• [Data listing]:
-=-=-
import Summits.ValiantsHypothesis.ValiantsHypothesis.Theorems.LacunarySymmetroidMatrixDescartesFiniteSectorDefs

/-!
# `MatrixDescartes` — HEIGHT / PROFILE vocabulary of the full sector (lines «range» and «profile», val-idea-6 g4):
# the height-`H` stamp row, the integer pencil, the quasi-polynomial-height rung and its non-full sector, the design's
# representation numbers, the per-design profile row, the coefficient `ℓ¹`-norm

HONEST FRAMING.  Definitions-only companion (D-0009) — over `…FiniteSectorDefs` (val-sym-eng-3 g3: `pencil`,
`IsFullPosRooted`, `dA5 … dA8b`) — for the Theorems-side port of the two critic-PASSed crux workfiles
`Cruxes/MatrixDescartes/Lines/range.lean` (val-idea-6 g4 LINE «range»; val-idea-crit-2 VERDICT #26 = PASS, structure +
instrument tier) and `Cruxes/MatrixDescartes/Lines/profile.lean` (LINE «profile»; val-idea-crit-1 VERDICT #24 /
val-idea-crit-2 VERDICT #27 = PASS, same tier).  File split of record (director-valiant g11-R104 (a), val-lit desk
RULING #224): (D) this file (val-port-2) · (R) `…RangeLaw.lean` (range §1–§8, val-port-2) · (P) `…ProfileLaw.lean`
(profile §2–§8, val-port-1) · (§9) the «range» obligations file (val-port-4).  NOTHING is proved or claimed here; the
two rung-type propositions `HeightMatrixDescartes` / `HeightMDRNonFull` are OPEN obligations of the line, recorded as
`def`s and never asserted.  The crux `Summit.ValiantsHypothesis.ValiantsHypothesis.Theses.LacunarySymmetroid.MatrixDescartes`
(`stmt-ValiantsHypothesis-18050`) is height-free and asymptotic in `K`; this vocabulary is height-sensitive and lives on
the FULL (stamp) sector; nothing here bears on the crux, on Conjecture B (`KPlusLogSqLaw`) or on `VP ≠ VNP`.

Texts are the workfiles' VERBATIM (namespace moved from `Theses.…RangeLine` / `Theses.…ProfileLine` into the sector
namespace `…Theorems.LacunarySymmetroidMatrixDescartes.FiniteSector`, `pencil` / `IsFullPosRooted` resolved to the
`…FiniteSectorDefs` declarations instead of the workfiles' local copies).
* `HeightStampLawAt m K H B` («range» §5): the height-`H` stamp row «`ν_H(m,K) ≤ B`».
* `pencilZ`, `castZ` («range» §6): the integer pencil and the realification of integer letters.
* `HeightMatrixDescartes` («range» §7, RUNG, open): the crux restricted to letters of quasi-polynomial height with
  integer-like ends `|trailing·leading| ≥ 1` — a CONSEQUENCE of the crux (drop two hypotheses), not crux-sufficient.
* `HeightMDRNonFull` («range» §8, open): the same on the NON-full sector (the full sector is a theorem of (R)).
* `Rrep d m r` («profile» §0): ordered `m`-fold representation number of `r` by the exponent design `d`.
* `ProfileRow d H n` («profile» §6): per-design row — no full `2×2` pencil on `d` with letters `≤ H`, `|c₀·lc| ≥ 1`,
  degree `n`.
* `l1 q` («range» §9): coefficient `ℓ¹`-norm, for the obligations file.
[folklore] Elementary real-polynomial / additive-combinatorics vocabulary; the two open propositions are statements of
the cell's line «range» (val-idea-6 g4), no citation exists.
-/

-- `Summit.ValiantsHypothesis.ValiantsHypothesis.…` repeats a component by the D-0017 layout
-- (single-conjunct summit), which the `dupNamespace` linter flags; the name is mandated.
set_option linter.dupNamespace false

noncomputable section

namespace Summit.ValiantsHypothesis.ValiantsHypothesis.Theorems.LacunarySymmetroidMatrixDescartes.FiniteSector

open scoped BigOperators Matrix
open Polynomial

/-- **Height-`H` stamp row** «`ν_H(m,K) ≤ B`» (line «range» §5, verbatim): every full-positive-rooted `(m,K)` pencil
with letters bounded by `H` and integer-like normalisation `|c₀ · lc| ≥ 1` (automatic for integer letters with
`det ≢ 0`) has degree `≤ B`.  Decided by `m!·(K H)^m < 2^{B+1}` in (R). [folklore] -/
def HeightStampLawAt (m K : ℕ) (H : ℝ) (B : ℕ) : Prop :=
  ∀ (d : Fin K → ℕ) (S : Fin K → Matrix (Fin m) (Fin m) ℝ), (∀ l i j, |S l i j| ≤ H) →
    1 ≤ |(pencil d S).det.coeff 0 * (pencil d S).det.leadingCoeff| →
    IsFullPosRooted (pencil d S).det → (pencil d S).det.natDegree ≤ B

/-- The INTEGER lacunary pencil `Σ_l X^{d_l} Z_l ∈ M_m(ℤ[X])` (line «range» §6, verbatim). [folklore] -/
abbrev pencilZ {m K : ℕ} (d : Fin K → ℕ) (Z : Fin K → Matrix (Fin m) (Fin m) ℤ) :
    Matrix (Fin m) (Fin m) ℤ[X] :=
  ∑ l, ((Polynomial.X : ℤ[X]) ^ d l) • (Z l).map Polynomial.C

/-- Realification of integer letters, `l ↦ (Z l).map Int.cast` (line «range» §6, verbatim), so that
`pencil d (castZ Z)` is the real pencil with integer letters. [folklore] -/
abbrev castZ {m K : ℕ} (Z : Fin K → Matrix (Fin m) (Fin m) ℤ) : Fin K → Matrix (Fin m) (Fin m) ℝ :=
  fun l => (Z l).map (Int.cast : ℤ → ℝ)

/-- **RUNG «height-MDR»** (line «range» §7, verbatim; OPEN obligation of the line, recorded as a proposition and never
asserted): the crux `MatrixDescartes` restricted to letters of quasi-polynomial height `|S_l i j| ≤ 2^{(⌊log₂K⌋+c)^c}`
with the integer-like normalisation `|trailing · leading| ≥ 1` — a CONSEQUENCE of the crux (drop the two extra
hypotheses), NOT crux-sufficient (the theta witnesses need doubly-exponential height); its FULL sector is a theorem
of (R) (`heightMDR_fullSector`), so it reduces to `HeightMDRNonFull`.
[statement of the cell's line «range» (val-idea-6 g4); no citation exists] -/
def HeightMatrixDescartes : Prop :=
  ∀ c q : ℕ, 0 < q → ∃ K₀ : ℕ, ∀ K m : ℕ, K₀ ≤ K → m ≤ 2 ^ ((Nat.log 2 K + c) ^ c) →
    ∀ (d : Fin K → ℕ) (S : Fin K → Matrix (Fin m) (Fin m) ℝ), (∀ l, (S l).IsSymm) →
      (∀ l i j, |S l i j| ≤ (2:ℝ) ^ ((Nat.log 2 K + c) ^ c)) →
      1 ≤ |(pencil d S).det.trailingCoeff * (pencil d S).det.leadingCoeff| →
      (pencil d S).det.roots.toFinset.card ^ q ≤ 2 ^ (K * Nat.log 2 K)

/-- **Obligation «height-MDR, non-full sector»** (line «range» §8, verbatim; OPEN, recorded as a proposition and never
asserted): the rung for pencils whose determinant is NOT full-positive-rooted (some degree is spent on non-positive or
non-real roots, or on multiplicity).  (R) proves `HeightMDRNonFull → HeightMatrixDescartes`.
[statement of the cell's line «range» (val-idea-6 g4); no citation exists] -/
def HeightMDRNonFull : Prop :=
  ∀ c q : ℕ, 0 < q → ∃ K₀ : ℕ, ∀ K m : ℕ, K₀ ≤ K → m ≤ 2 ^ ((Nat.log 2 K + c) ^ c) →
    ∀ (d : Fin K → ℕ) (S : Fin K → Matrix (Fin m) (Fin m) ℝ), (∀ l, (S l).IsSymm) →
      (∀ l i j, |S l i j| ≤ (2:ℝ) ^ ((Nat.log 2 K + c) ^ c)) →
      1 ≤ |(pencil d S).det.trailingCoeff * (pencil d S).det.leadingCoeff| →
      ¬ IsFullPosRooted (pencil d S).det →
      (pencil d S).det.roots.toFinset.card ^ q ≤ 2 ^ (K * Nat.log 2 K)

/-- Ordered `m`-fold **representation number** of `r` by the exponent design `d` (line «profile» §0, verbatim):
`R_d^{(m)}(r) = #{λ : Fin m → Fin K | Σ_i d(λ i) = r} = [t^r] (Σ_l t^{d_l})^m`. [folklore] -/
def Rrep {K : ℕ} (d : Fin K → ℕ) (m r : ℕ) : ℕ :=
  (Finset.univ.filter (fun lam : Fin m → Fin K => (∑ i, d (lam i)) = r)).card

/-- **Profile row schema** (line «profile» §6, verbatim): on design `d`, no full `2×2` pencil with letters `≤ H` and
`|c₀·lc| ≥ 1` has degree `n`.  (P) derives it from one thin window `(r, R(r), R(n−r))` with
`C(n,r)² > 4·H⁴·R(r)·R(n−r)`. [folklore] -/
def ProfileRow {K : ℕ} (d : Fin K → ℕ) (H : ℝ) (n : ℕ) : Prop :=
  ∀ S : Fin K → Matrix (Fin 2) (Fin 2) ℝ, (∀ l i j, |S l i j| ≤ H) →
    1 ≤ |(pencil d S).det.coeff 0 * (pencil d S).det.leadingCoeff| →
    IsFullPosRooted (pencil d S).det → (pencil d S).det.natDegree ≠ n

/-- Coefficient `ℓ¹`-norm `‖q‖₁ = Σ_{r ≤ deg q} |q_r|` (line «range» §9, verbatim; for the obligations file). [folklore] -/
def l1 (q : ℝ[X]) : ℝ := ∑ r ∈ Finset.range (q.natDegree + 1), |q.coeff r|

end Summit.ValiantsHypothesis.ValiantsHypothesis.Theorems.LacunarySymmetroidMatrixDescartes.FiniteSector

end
-=-=-
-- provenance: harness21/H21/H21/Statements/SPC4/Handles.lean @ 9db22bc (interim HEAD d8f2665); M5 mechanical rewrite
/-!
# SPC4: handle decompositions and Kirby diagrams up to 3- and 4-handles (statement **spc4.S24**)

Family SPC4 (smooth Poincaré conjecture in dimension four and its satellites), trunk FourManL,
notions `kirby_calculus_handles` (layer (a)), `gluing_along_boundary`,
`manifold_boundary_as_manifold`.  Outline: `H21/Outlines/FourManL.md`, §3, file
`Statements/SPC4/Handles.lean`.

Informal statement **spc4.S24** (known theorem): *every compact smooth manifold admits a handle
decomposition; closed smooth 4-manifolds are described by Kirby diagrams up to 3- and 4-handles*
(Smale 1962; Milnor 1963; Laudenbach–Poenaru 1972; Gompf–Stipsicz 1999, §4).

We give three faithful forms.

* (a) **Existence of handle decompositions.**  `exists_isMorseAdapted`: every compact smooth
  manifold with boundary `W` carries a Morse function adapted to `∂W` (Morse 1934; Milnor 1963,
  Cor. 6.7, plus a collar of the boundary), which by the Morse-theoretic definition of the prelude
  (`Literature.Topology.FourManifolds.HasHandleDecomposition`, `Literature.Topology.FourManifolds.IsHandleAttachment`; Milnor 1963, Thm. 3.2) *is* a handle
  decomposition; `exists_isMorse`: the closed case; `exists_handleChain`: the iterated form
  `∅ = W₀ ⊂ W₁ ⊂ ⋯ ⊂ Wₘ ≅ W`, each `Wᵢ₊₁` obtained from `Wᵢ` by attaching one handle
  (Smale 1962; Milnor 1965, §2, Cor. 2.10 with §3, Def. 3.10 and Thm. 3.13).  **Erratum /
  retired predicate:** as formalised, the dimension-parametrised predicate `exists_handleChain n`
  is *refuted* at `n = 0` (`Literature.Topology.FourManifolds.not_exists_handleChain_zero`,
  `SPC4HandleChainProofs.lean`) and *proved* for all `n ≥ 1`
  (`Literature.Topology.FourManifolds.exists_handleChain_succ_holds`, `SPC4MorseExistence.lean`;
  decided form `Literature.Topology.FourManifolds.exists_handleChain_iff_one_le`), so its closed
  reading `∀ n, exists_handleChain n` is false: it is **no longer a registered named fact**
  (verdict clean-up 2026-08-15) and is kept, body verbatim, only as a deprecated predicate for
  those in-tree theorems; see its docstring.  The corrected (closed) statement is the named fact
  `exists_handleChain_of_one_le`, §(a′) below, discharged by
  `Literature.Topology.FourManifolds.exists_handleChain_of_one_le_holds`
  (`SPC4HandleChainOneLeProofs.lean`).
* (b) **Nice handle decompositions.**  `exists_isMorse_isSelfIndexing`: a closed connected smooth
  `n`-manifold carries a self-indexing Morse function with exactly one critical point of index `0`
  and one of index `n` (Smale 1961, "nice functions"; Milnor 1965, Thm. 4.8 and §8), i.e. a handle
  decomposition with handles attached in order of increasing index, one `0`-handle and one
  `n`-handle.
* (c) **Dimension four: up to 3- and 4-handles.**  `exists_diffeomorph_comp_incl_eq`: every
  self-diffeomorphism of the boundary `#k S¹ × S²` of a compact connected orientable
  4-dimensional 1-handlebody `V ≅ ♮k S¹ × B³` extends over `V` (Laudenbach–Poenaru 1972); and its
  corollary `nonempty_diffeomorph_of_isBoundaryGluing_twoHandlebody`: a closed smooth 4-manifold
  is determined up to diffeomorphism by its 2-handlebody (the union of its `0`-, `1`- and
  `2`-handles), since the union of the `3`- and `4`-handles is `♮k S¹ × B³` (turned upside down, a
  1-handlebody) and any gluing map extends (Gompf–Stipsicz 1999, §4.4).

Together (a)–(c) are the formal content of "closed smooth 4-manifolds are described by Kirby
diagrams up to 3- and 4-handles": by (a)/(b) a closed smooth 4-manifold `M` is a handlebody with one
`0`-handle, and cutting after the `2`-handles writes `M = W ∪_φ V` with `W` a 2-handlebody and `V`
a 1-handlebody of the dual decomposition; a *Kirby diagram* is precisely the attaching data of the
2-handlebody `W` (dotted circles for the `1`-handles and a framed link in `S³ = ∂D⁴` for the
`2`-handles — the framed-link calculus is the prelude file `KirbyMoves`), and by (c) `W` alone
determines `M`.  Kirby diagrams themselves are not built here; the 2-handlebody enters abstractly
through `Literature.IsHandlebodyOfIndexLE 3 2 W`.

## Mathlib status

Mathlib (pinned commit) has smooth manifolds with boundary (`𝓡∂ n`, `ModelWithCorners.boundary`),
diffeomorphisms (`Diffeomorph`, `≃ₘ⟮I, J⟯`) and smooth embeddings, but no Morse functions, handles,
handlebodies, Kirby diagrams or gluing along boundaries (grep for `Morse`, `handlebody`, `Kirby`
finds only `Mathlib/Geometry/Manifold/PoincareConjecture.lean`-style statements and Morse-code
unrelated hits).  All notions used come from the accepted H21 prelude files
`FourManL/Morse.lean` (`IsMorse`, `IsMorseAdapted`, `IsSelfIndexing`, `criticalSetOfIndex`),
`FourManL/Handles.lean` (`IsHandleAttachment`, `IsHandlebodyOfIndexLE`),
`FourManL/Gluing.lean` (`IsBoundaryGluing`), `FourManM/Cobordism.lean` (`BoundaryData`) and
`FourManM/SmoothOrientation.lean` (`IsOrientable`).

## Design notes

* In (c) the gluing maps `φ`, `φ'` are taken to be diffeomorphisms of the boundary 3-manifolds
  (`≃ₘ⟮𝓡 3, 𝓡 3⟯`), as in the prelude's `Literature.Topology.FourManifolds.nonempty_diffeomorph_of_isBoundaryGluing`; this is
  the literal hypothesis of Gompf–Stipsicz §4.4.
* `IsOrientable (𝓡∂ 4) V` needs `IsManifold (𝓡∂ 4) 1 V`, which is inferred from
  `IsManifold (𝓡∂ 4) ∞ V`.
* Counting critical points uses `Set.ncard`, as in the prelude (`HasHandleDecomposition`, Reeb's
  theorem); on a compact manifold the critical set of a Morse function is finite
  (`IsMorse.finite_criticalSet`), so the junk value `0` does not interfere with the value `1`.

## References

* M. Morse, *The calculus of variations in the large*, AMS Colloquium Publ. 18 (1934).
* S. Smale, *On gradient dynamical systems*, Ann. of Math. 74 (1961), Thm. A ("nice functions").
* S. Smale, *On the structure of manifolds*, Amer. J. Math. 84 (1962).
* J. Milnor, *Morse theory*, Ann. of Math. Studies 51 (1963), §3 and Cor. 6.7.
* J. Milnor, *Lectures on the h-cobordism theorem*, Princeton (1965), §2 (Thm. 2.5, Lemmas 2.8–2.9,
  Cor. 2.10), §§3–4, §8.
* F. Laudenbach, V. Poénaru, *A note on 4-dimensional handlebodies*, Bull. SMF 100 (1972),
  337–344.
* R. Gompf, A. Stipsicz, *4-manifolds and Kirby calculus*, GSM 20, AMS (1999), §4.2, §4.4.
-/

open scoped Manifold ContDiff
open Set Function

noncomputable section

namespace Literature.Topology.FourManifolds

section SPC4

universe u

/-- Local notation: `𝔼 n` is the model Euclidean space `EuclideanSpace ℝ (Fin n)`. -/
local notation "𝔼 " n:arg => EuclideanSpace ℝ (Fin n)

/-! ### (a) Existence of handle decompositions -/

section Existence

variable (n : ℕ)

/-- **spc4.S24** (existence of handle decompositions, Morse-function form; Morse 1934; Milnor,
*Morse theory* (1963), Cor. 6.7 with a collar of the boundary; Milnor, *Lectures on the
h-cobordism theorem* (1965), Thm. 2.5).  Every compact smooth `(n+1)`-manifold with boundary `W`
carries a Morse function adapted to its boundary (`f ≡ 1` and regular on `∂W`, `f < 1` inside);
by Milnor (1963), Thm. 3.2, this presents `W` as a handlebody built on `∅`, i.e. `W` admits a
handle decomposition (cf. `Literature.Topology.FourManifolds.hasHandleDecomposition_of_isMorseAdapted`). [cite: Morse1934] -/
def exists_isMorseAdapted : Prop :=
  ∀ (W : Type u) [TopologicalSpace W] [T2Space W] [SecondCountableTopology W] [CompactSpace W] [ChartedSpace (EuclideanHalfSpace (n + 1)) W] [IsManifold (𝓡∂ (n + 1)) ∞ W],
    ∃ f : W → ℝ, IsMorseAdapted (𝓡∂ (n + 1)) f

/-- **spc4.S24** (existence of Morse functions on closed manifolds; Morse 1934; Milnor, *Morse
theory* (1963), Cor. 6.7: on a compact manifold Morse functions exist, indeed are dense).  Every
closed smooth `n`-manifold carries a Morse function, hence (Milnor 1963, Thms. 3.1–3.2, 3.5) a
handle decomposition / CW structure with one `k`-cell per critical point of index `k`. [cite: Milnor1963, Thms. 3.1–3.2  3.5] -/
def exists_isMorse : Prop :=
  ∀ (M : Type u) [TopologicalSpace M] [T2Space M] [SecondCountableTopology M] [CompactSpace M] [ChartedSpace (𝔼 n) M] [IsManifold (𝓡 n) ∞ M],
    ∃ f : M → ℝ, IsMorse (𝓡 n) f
-=-=-
• [Assignment]:
Using the records above, select and copy every line that has the word "workfiles".

• [Answer box]:
`IsFullPosRooted`, `dA5 … dA8b`) — for the Theorems-side port of the two critic-PASSed crux workfiles
Texts are the workfiles' VERBATIM (namespace moved from `Theses.…RangeLine` / `Theses.…ProfileLine` into the sector
`…FiniteSectorDefs` declarations instead of the workfiles' local copies).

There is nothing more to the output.